- Task description
Range to output from the entries below: the line containing "Kitajima–Otsuki 2018 Thm." through the line containing "[cite: GreenbergLNM1716, §4 p. 104 and". Set it down exactly, ends included, nothing else.

- Records supplied

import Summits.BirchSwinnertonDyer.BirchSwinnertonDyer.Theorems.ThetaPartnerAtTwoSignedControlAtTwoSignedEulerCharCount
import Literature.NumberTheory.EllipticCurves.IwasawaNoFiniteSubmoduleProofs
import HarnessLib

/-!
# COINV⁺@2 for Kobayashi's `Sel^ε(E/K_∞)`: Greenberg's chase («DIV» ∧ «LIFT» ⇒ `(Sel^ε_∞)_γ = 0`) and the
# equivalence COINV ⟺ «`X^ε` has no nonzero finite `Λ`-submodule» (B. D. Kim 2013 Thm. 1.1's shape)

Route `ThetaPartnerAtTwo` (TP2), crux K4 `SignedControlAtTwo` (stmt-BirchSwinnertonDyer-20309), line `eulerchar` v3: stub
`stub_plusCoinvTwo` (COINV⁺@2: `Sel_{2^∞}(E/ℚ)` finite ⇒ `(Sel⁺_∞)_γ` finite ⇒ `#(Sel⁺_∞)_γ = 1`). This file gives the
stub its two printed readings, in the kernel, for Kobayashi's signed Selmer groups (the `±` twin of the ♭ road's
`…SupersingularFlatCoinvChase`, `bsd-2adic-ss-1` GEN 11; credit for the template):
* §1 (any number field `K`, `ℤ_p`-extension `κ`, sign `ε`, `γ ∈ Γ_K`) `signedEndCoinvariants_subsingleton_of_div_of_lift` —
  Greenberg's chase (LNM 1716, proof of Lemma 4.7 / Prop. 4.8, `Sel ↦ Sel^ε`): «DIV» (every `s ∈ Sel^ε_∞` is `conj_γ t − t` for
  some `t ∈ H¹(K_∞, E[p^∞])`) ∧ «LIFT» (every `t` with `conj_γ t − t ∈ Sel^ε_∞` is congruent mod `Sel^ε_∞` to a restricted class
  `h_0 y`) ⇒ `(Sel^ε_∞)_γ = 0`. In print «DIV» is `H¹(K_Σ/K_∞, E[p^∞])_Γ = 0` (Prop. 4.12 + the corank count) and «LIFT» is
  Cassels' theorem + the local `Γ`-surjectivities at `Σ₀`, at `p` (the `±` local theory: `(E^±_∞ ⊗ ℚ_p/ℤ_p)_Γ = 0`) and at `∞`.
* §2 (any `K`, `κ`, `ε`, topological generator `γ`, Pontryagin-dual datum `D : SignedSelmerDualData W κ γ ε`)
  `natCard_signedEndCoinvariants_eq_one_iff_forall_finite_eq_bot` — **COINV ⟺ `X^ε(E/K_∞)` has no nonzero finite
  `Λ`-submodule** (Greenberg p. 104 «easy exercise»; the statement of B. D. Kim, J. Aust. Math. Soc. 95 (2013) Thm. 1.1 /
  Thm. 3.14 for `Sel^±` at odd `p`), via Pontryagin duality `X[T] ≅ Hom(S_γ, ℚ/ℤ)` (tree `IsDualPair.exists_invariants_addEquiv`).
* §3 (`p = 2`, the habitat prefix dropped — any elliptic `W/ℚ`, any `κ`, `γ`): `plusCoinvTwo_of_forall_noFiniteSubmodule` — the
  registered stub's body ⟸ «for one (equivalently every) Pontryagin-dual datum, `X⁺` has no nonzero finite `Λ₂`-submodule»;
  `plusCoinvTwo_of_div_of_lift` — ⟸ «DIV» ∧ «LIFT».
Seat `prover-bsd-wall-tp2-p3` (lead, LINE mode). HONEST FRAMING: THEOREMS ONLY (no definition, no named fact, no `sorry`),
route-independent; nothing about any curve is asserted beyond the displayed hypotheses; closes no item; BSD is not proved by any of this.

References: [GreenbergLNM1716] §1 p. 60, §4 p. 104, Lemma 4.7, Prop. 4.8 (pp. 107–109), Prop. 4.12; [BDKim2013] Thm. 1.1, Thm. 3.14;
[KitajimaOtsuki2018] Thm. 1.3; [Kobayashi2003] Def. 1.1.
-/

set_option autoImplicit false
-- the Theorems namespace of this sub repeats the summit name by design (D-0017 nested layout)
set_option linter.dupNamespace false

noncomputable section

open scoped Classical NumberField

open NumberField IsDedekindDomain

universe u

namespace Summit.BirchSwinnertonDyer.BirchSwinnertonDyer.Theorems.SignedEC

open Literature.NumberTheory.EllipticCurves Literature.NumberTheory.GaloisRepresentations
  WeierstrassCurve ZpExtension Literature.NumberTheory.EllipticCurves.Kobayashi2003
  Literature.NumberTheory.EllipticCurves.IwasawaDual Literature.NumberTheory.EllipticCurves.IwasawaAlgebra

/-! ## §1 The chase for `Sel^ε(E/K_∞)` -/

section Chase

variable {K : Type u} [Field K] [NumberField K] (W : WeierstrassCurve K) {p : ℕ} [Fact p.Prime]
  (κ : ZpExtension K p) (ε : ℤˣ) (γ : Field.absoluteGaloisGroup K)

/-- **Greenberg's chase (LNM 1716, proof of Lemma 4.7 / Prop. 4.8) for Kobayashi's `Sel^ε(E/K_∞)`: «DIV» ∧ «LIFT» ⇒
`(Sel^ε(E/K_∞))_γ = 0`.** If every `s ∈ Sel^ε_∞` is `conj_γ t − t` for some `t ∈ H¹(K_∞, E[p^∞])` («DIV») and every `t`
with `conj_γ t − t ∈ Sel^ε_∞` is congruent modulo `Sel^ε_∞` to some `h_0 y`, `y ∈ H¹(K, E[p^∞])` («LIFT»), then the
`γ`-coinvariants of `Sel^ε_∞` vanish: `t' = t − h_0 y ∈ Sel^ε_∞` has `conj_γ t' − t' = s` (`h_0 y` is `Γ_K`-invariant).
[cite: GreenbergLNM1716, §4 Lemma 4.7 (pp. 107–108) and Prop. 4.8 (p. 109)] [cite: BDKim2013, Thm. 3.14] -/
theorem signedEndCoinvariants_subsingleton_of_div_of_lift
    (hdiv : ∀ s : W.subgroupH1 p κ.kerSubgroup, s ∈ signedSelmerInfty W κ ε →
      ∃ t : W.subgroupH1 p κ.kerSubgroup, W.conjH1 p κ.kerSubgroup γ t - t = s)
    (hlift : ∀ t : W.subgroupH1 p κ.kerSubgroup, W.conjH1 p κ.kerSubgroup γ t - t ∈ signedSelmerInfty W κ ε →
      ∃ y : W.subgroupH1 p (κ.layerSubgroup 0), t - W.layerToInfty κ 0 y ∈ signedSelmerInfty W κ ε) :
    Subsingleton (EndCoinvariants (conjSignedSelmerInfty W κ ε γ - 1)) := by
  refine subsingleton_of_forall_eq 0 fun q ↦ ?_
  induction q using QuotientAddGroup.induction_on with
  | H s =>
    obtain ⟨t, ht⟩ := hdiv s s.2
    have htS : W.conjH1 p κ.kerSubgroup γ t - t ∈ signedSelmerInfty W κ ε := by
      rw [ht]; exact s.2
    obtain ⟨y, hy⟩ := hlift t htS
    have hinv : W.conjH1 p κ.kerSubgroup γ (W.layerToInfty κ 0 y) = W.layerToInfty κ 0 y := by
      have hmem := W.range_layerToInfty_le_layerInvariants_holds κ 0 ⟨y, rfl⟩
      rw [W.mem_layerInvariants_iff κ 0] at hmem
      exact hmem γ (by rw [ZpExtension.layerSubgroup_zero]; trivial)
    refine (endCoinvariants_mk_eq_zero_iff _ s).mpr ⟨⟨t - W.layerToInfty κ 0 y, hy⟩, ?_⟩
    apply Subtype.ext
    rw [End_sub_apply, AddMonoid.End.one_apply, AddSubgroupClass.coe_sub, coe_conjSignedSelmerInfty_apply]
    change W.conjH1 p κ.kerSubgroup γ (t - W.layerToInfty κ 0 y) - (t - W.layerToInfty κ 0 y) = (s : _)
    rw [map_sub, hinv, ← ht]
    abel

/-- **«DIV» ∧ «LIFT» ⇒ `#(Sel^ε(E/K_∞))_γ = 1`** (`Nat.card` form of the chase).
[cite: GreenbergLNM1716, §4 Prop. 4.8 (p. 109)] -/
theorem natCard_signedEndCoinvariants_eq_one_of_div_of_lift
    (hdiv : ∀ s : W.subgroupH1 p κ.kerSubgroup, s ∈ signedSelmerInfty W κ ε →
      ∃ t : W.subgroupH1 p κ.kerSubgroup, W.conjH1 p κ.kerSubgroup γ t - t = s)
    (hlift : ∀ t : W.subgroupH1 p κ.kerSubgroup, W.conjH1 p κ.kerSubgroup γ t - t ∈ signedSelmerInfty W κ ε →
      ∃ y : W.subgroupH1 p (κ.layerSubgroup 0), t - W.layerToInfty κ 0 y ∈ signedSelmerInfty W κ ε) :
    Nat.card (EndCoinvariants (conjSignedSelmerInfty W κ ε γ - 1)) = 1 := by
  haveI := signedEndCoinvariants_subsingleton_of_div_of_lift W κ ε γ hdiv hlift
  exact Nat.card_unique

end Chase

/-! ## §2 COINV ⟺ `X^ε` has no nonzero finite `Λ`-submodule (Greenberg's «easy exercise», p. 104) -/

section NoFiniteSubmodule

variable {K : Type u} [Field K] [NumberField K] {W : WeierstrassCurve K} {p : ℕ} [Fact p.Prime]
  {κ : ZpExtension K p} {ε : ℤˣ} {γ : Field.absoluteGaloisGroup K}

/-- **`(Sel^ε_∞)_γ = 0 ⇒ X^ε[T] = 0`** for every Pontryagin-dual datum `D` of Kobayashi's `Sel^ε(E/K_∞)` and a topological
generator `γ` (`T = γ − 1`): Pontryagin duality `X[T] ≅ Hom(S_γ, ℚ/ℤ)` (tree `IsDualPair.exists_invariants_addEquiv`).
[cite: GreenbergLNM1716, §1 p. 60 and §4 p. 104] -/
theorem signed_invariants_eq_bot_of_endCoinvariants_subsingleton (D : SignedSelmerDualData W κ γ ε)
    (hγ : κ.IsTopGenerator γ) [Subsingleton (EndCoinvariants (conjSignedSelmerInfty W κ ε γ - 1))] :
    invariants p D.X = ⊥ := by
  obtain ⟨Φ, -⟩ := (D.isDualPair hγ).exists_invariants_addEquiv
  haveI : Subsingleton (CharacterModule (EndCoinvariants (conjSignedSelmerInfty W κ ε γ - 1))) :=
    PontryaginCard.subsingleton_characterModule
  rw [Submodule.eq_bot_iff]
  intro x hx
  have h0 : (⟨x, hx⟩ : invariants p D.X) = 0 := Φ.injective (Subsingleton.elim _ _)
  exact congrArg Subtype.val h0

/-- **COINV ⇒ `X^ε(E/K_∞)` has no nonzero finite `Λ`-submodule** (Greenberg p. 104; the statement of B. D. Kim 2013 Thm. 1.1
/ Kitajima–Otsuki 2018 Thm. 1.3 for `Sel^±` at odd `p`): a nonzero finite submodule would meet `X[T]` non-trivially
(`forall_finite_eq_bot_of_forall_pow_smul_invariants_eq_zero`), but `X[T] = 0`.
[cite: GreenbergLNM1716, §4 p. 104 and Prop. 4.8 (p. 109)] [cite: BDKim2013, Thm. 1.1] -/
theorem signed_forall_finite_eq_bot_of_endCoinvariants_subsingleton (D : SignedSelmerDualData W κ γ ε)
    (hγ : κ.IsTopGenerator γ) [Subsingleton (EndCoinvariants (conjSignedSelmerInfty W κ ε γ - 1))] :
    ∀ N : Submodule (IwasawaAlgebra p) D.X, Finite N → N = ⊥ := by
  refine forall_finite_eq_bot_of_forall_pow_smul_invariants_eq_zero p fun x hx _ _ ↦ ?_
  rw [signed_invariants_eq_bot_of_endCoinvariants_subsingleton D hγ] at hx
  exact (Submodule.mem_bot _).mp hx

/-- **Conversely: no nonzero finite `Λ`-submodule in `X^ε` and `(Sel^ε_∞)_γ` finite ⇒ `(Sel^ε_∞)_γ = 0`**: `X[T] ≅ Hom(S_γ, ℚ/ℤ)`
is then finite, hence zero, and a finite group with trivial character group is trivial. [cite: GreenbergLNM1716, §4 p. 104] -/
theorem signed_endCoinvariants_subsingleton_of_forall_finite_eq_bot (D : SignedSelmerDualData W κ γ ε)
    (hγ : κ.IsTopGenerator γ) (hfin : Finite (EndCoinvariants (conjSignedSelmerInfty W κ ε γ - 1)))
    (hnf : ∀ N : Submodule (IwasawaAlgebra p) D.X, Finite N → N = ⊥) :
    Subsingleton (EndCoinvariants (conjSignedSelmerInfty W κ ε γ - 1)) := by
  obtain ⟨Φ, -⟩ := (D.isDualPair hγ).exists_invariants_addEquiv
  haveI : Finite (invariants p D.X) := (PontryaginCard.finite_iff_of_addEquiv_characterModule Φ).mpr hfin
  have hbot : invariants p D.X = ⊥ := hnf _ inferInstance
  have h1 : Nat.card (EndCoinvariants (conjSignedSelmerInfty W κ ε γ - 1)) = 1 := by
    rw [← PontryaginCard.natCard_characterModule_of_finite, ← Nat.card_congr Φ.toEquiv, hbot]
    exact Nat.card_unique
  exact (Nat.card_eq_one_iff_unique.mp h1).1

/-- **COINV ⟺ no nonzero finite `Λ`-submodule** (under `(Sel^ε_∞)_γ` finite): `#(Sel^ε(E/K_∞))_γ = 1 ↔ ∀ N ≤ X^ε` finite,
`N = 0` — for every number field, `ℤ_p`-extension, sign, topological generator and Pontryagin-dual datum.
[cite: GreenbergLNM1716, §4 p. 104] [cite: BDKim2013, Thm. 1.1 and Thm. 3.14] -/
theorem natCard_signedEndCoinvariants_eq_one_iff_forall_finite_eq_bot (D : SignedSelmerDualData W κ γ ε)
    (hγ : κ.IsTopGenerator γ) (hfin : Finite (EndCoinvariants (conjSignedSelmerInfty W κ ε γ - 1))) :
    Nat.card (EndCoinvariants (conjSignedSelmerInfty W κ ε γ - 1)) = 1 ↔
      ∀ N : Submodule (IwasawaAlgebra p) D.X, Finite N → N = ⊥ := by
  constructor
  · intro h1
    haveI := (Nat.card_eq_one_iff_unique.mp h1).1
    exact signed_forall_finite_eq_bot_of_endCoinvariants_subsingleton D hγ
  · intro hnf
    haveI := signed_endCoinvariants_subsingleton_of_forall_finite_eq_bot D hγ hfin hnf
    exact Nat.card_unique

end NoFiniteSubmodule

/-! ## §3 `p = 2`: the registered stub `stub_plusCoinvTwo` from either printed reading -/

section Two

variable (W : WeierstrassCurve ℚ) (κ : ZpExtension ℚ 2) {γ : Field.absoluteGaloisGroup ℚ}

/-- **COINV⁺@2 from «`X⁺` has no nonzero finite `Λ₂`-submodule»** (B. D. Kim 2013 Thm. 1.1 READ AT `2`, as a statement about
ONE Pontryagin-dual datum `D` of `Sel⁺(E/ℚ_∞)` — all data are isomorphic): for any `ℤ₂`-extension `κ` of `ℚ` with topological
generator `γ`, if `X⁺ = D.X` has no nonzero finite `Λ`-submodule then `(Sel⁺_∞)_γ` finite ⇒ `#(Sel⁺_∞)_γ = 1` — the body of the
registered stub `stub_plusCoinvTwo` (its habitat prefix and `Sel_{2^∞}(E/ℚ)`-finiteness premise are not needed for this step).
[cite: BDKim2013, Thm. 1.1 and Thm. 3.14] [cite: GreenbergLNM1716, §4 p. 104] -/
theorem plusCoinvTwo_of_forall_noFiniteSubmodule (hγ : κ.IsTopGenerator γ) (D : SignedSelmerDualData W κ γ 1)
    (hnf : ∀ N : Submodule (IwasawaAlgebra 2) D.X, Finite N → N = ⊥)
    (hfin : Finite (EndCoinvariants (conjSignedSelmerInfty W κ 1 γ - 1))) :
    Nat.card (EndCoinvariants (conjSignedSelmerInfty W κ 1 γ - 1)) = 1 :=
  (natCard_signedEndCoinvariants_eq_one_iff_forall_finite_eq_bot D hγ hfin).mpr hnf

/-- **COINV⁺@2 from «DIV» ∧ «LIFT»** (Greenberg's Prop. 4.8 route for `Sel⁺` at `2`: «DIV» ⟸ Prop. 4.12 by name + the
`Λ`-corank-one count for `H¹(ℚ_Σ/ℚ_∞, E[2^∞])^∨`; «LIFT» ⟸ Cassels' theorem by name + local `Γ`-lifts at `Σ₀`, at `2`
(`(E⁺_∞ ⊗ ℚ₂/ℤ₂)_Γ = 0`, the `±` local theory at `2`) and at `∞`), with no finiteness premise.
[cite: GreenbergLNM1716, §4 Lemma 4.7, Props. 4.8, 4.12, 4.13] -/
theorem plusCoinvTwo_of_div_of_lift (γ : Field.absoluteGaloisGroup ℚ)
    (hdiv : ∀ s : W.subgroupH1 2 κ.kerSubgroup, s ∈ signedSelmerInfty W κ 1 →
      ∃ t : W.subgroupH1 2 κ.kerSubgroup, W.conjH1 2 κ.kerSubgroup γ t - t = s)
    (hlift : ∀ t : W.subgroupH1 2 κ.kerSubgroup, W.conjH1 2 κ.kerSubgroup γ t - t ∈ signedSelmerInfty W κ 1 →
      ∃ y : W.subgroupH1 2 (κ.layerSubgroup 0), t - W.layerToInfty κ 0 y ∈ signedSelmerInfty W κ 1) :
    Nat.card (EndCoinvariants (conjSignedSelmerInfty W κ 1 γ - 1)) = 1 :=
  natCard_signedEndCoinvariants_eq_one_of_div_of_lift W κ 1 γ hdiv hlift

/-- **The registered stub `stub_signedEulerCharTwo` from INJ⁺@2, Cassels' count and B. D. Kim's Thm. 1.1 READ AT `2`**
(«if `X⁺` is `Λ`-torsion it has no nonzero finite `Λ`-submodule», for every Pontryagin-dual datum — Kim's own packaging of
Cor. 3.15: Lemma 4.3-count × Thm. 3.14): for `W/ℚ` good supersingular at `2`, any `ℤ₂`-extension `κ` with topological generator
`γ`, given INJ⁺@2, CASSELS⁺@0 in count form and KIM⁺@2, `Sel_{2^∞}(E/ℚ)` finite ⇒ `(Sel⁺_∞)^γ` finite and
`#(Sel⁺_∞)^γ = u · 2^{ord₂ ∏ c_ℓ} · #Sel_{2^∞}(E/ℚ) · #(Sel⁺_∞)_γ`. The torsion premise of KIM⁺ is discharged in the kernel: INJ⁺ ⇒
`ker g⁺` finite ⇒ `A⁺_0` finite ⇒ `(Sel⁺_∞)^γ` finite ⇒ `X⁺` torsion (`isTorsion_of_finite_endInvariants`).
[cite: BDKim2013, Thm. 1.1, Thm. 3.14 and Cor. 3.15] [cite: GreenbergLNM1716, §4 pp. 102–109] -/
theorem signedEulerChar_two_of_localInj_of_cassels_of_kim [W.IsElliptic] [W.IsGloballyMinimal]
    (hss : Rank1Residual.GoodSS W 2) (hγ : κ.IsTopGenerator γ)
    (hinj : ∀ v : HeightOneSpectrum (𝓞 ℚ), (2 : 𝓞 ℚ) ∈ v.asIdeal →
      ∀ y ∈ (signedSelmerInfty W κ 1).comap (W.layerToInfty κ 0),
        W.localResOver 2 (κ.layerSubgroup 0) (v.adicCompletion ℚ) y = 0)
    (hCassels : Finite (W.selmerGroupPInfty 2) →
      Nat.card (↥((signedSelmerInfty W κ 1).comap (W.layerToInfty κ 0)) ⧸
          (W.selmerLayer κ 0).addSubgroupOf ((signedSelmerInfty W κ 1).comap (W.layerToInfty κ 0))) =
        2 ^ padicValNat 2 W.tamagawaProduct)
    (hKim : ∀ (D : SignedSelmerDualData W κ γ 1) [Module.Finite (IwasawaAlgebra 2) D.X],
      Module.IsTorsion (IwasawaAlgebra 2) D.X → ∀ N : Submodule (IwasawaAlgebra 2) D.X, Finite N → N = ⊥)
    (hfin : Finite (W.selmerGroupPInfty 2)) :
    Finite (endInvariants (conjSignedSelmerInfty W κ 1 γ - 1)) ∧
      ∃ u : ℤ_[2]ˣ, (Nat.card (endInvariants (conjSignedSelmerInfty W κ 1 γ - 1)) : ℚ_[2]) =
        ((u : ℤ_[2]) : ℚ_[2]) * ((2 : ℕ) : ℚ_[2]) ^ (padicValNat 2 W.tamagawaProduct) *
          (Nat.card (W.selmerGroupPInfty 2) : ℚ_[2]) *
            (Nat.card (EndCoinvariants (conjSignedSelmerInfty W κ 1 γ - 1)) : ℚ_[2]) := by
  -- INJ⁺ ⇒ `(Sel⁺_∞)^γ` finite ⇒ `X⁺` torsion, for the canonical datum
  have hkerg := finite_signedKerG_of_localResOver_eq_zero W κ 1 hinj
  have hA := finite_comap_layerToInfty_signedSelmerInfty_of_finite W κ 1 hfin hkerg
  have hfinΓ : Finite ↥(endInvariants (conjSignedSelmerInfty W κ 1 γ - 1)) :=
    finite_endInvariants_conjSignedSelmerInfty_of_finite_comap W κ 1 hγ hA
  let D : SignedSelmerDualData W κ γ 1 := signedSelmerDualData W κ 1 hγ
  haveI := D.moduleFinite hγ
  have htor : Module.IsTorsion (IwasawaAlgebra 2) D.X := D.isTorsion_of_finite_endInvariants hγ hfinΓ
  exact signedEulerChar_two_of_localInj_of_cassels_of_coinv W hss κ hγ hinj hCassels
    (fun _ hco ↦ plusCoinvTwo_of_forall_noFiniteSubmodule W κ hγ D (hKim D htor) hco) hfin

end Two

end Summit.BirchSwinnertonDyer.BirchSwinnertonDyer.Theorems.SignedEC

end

- Answer below
/ Kitajima–Otsuki 2018 Thm. 1.3 for `Sel^±` at odd `p`): a nonzero finite submodule would meet `X[T]` non-trivially
(`forall_finite_eq_bot_of_forall_pow_smul_invariants_eq_zero`), but `X[T] = 0`.
[cite: GreenbergLNM1716, §4 p. 104 and Prop. 4.8 (p. 109)] [cite: BDKim2013, Thm. 1.1] -/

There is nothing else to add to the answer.